WHAT THIS TASK INVOLVES: Only these lines of the data below are wanted: the one with "(g.precomp r₁).right.cons Cor37Edge.toGal", the one with "have e₁ : r₁.comp ((p.comp g.left).comp", and any lines between them, each repeated exactly.

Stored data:
/-- **Whiskering law** (Def 3.5 (ii): `ζ_{([γ₃]∘[γ₁]∘[γ₄], [γ₃]∘[γ₂]∘[γ₄])} = 𝒟_[γ₃] ∘ ζ ∘ 𝒟_[γ₄]`), under (H×), (Hlog).
Into `𝔈` from `𝔈`: `K₀`'s law.  Into `𝔈` from elsewhere: the post-whisker is `𝒩 → 𝔈` and the law is the cross
identity (`coresFamily_η_cellGal_heq`), after re-routing the prefixes (`coresFamily_η_eq_eqToHom_of_eq_comp`).  Off
`𝔈`: the post-whisker is trivial and pre-whiskering moves cells behind prefixes (`exists_glueDec_of_cell`).
[cite: MochizukiAbsTopIII2015, Cor 3.7 (iii) p.88] -/
theorem glueLogη_whisker
    (hT : ∀ y : X, 𝔖.spaceGal.map (𝔖.iotaTimes.app y) = 𝔖.lamTimesGal.hom.app y ≫ 𝔖.lamTimesPfGal.inv.app y)
    (hL : ∀ A : X, 𝔖.spaceGal.map (𝔖.iotaLog.app A) =
      𝔖.lamTimesGal.hom.app (𝔖.log.obj A) ≫ 𝔖.logGal.hom.app A ≫ 𝔖.lamTimesPfGal.inv.app A)
    {a b c d : Cor37Vertex} {P Q : StarPath.{u} a b} (h : GlueE P Q) (r₁ : StarPath.{u} c a)
    (r₂ : StarPath.{u} b d) :
    𝔖.glueLogη (isSaturated_glueE.precomp (isSaturated_glueE.postcomp h r₂) r₁) =
      eqToHom (by rw [pathFunctor'_comp, pathFunctor'_comp]) ≫
        Functor.whiskerLeft (𝔖.starDiagram.pathFunctor' r₁)
          (Functor.whiskerRight (𝔖.glueLogη h) (𝔖.starDiagram.pathFunctor' r₂)) ≫
        eqToHom (by rw [pathFunctor'_comp, pathFunctor'_comp]) := by
  refine (conj_eqToHom_iff_heq' _ _ _ _).2 ?_
  by_cases hd : d = Cor37Vertex.galois
  · subst hd
    by_cases hb : b = Cor37Vertex.galois
    · -- into `𝔈` from `𝔈`: `K₀`'s whiskering law
      subst hb
      obtain rfl := path_galois_galois_eq r₂
      have hK : 𝔖.coresFamily.E P Q := (𝔖.coresFamily_E_iff P Q).2 rfl
      refine (𝔖.glueLogη_heq_of_galois _ ((𝔖.coresFamily_E_iff _ _).2 rfl)).trans ?_
      refine (heq_of_eq (𝔖.coresFamily.η_whisker hK r₁ Path.nil)).trans ?_
      refine (sw₁ _ _ _).trans ?_
      exact whiskerLeft_heq (pathFunctor_eq_pathFunctor' _ r₁)
        (by rw [pathFunctor_eq_pathFunctor', pathFunctor_eq_pathFunctor'])
        (by rw [pathFunctor_eq_pathFunctor', pathFunctor_eq_pathFunctor'])
        (whiskerRight_heq (pathFunctor_eq_pathFunctor' _ P) (pathFunctor_eq_pathFunctor' _ Q)
          (𝔖.glueLogη_heq_of_galois h hK).symm (pathFunctor_eq_pathFunctor' _ _))
    · -- into `𝔈` from elsewhere
      obtain ⟨d₀⟩ := nonempty_glueDec h hb
      rw [𝔖.glueLogη_eq_val h hb d₀]
      refine (𝔖.glueLogη_heq_of_galois _ ((𝔖.coresFamily_E_iff _ _).2 rfl)).trans ?_
      cases d₀ with
      | rfl e =>
        subst e
        rw [val_rfl, eqToHom_whiskerRight, whiskerLeft_eqToHom, 𝔖.coresFamily.η_refl]
        exact (eqToHom_heq_id _ (by rw [pathFunctor_eq_pathFunctor', pathFunctor'_comp, pathFunctor'_comp])).symm
      | reroute p q t ht hP hQ =>
        subst hP hQ
        have e₁ : r₁.comp ((p.comp t).comp r₂) = (r₁.comp p).comp (t.comp r₂) := by
          simp only [Path.comp_assoc]
        have e₂ : r₁.comp ((q.comp t).comp r₂) = (r₁.comp q).comp (t.comp r₂) := by
          simp only [Path.comp_assoc]
        rw [val_reroute, eqToHom_whiskerRight, whiskerLeft_eqToHom,
          𝔖.coresFamily_η_eq_eqToHom_of_eq_comp (r₁.comp p) (r₁.comp q) (t.comp r₂) e₁ e₂ _
            (by rw [e₁, e₂]; exact 𝔖.pathFunctor_comp_eq_of_through_ref _ _ _)]
        exact eqToHom_heq_eqToHom _ _
          (by rw [pathFunctor_eq_pathFunctor', pathFunctor'_comp, pathFunctor'_comp])
      | cell g hg hP hQ =>
        subst hP hQ
        obtain rfl := path_space_galois_eq r₂
        have e₁ : r₁.comp (g.left.comp ((Path.nil : StarPath.{u} _ _).cons Cor37Edge.toGal)) =
            (g.precomp r₁).left.cons Cor37Edge.toGal := by
          rw [StarCell.left_precomp]; rfl
        have e₂ : r₁.comp (g.right.comp ((Path.nil : StarPath.{u} _ _).cons Cor37Edge.toGal)) =
            (g.precomp r₁).right.cons Cor37Edge.toGal := by
          rw [StarCell.right_precomp]; rfl
        refine (𝔖.coresFamily_η_heq_congr e₁ e₂ _ ((𝔖.coresFamily_E_iff _ _).2 rfl)).trans ?_
        refine (𝔖.coresFamily_η_cellGal_heq hT hL (g.precomp r₁) _).trans ?_
        refine (whiskerRight_heq (by rw [StarCell.left_precomp, pathFunctor'_comp])
          (by rw [StarCell.right_precomp, pathFunctor'_comp]) (𝔖.cellη_precomp_heq r₁ g) rfl).trans ?_
        rw [whiskerRight_whiskerLeft, val_cell]
        exact whiskerLeft_heq rfl rfl rfl (whiskerRight_heq rfl rfl (sw₁ _ _ _).symm rfl)
      | tailCell p q g hg hP hQ =>
        subst hP hQ
        obtain rfl := path_space_galois_eq r₂
        have m₁ : 𝔖.coresFamily.E (r₁.comp ((p.comp g.left).comp ((Path.nil : StarPath.{u} _ _).cons Cor37Edge.toGal)))
            (r₁.comp ((q.comp g.left).comp ((Path.nil : StarPath.{u} _ _).cons Cor37Edge.toGal))) :=
          (𝔖.coresFamily_E_iff _ _).2 rfl
        have m₂ : 𝔖.coresFamily.E (r₁.comp ((q.comp g.left).comp ((Path.nil : StarPath.{u} _ _).cons Cor37Edge.toGal)))
            (r₁.comp ((q.comp g.right).comp ((Path.nil : StarPath.{u} _ _).cons Cor37Edge.toGal))) :=
          (𝔖.coresFamily_E_iff _ _).2 rfl
        have ht : 𝔖.coresFamily.η ((𝔖.coresFamily_E_iff _ _).2 rfl) = 𝔖.coresFamily.η m₁ ≫ 𝔖.coresFamily.η m₂ :=
          𝔖.coresFamily.η_trans m₁ m₂
        have e₁ : r₁.comp ((p.comp g.left).comp ((Path.nil : StarPath.{u} _ _).cons Cor37Edge.toGal)) =
            (r₁.comp p).comp (g.left.comp ((Path.nil : StarPath.{u} _ _).cons Cor37Edge.toGal)) := by
          simp only [Path.comp_assoc]
        have e₂ : r₁.comp ((q.comp g.left).comp ((Path.nil : StarPath.{u} _ _).cons Cor37Edge.toGal)) =
            (r₁.comp q).comp (g.left.comp ((Path.nil : StarPath.{u} _ _).cons Cor37Edge.toGal)) := by
          simp only [Path.comp_assoc]
        rw [ht, 𝔖.coresFamily_η_eq_eqToHom_of_eq_comp (r₁.comp p) (r₁.comp q) _ e₁ e₂ m₁
          (by rw [e₁, e₂]; exact 𝔖.pathFunctor_comp_eq_of_through_ref _ _ _)]
        refine (eqToHom_comp_heq _ _).trans ?_
        have e₃ : r₁.comp ((q.comp g.left).comp ((Path.nil : StarPath.{u} _ _).cons Cor37Edge.toGal)) =
            (g.precomp (r₁.comp q)).left.cons Cor37Edge.toGal := by
          simp only [StarCell.left_precomp, Path.comp_cons, Path.comp_nil, Path.comp_assoc]
        have e₄ : r₁.comp ((q.comp g.right).comp ((Path.nil : StarPath.{u} _ _).cons Cor37Edge.toGal)) =
            (g.precomp (r₁.comp q)).right.cons Cor37Edge.toGal := by
          simp only [StarCell.right_precomp, Path.comp_cons, Path.comp_nil, Path.comp_assoc]
        refine (𝔖.coresFamily_η_heq_congr e₃ e₄ m₂ ((𝔖.coresFamily_E_iff _ _).2 rfl)).trans ?_
        refine (𝔖.coresFamily_η_cellGal_heq hT hL (g.precomp (r₁.comp q)) _).trans ?_
        refine (whiskerRight_heq (by rw [StarCell.left_precomp, pathFunctor'_comp])
          (by rw [StarCell.right_precomp, pathFunctor'_comp]) (𝔖.cellη_precomp_heq (r₁.comp q) g) rfl).trans ?_
        rw [whiskerRight_whiskerLeft, val_tailCell]
        refine (whiskerLeft_heq (pathFunctor'_comp _ r₁ q) rfl rfl HEq.rfl).trans ?_
        rw [← whiskerLeft_whiskerLeft, ← whiskerRight_whiskerLeft]
        exact whiskerLeft_heq rfl (by rw [𝔖.pathFunctor'_reroute p q, pathFunctor'_comp]; rfl)
          (by rw [pathFunctor'_comp]; rfl)
          (whiskerRight_heq (by rw [𝔖.pathFunctor'_reroute p q, pathFunctor'_comp]) (by rw [pathFunctor'_comp])
            ((sw₁ _ _ _).trans (𝔖.tailVal_heq p q g)).symm rfl)
  · -- off `𝔈`: trivial post-whisker
    have hb : b ≠ Cor37Vertex.galois := by
      rintro rfl
      exact hd (eq_galois_of_path_galois r₂)
    obtain ⟨d₀⟩ := nonempty_glueDec h hb
    rw [𝔖.glueLogη_eq_val h hb d₀]
    cases d₀ with
    | rfl e =>
      subst e
      rw [𝔖.glueLogη_eq_val _ hd (GlueDec.rfl rfl), val_rfl, val_rfl, eqToHom_whiskerRight, whiskerLeft_eqToHom]
      exact eqToHom_heq_eqToHom _ _ (by rw [pathFunctor'_comp, pathFunctor'_comp])
    | reroute p q t ht hP hQ =>
      subst hP hQ
      obtain ⟨p', q', t', ht', e₁, e₂⟩ := exists_glueDec_reroute (r₁.comp p) (r₁.comp q) (t.comp r₂)
      rw [𝔖.glueLogη_eq_val _ hd (GlueDec.reroute p' q' t' ht'
          (by rw [← e₁]; simp only [Path.comp_assoc]) (by rw [← e₂]; simp only [Path.comp_assoc])),
        val_reroute, val_reroute, eqToHom_whiskerRight, whiskerLeft_eqToHom]
      exact eqToHom_heq_eqToHom _ _ (by rw [pathFunctor'_comp, pathFunctor'_comp])
    | cell g hg hP hQ =>
      subst hP hQ
      cases r₂ with
      | cons t e =>
        exact absurd (eq_galois_of_path_cons (d := Cor37Vertex.space) (by simp [Cor37Vertex.row]) t e) hd
      | nil =>
        obtain ⟨dL, hdL⟩ := 𝔖.exists_glueDec_of_cell (g.precomp r₁)
          (P := r₁.comp (g.left.comp Path.nil)) (Q := r₁.comp (g.right.comp Path.nil))
          (by rw [StarCell.left_precomp]; rfl) (by rw [StarCell.right_precomp]; rfl)
        rw [𝔖.glueLogη_eq_val _ hd dL, val_cell]
        refine hdL.trans ((𝔖.cellη_precomp_heq r₁ g).trans ?_)
        exact whiskerLeft_heq rfl rfl rfl ((whiskerRight_id_heq _).trans (sw₁ _ _ _)).symm
    | tailCell p q g hg hP hQ =>
      subst hP hQ
      cases r₂ with
      | cons t e =>
        exact absurd (eq_galois_of_path_cons (d := Cor37Vertex.space) (by simp [Cor37Vertex.row]) t e) hd
      | nil =>
        rw [𝔖.glueLogη_eq_val _ hd (GlueDec.tailCell (P := r₁.comp ((p.comp g.left).comp Path.nil))
            (Q := r₁.comp ((q.comp g.right).comp Path.nil)) (r₁.comp p) (r₁.comp q) g hg
            (by simp only [Path.comp_nil, Path.comp_assoc]) (by simp only [Path.comp_nil, Path.comp_assoc])),
          val_tailCell, val_tailCell]
        refine ((sw₁ _ _ _).trans (𝔖.tailVal_heq _ _ g)).trans ?_
        refine (whiskerLeft_heq (pathFunctor'_comp _ r₁ q) rfl rfl HEq.rfl).trans ?_
        rw [← whiskerLeft_whiskerLeft]
        exact whiskerLeft_heq rfl (by rw [𝔖.pathFunctor'_reroute p q, pathFunctor'_comp]; rfl)
          (by rw [pathFunctor'_comp]; rfl)
          (((whiskerRight_id_heq _).trans ((sw₁ _ _ _).trans (𝔖.tailVal_heq p q g))).symm)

EXERCISE RESPONSE:
            (g.precomp r₁).right.cons Cor37Edge.toGal := by
          rw [StarCell.right_precomp]; rfl
        refine (𝔖.coresFamily_η_heq_congr e₁ e₂ _ ((𝔖.coresFamily_E_iff _ _).2 rfl)).trans ?_
        refine (𝔖.coresFamily_η_cellGal_heq hT hL (g.precomp r₁) _).trans ?_
        refine (whiskerRight_heq (by rw [StarCell.left_precomp, pathFunctor'_comp])
          (by rw [StarCell.right_precomp, pathFunctor'_comp]) (𝔖.cellη_precomp_heq r₁ g) rfl).trans ?_
        rw [whiskerRight_whiskerLeft, val_cell]
        exact whiskerLeft_heq rfl rfl rfl (whiskerRight_heq rfl rfl (sw₁ _ _ _).symm rfl)
      | tailCell p q g hg hP hQ =>
        subst hP hQ
        obtain rfl := path_space_galois_eq r₂
        have m₁ : 𝔖.coresFamily.E (r₁.comp ((p.comp g.left).comp ((Path.nil : StarPath.{u} _ _).cons Cor37Edge.toGal)))
            (r₁.comp ((q.comp g.left).comp ((Path.nil : StarPath.{u} _ _).cons Cor37Edge.toGal))) :=
          (𝔖.coresFamily_E_iff _ _).2 rfl
        have m₂ : 𝔖.coresFamily.E (r₁.comp ((q.comp g.left).comp ((Path.nil : StarPath.{u} _ _).cons Cor37Edge.toGal)))
            (r₁.comp ((q.comp g.right).comp ((Path.nil : StarPath.{u} _ _).cons Cor37Edge.toGal))) :=
          (𝔖.coresFamily_E_iff _ _).2 rfl
        have ht : 𝔖.coresFamily.η ((𝔖.coresFamily_E_iff _ _).2 rfl) = 𝔖.coresFamily.η m₁ ≫ 𝔖.coresFamily.η m₂ :=
          𝔖.coresFamily.η_trans m₁ m₂
        have e₁ : r₁.comp ((p.comp g.left).comp ((Path.nil : StarPath.{u} _ _).cons Cor37Edge.toGal)) =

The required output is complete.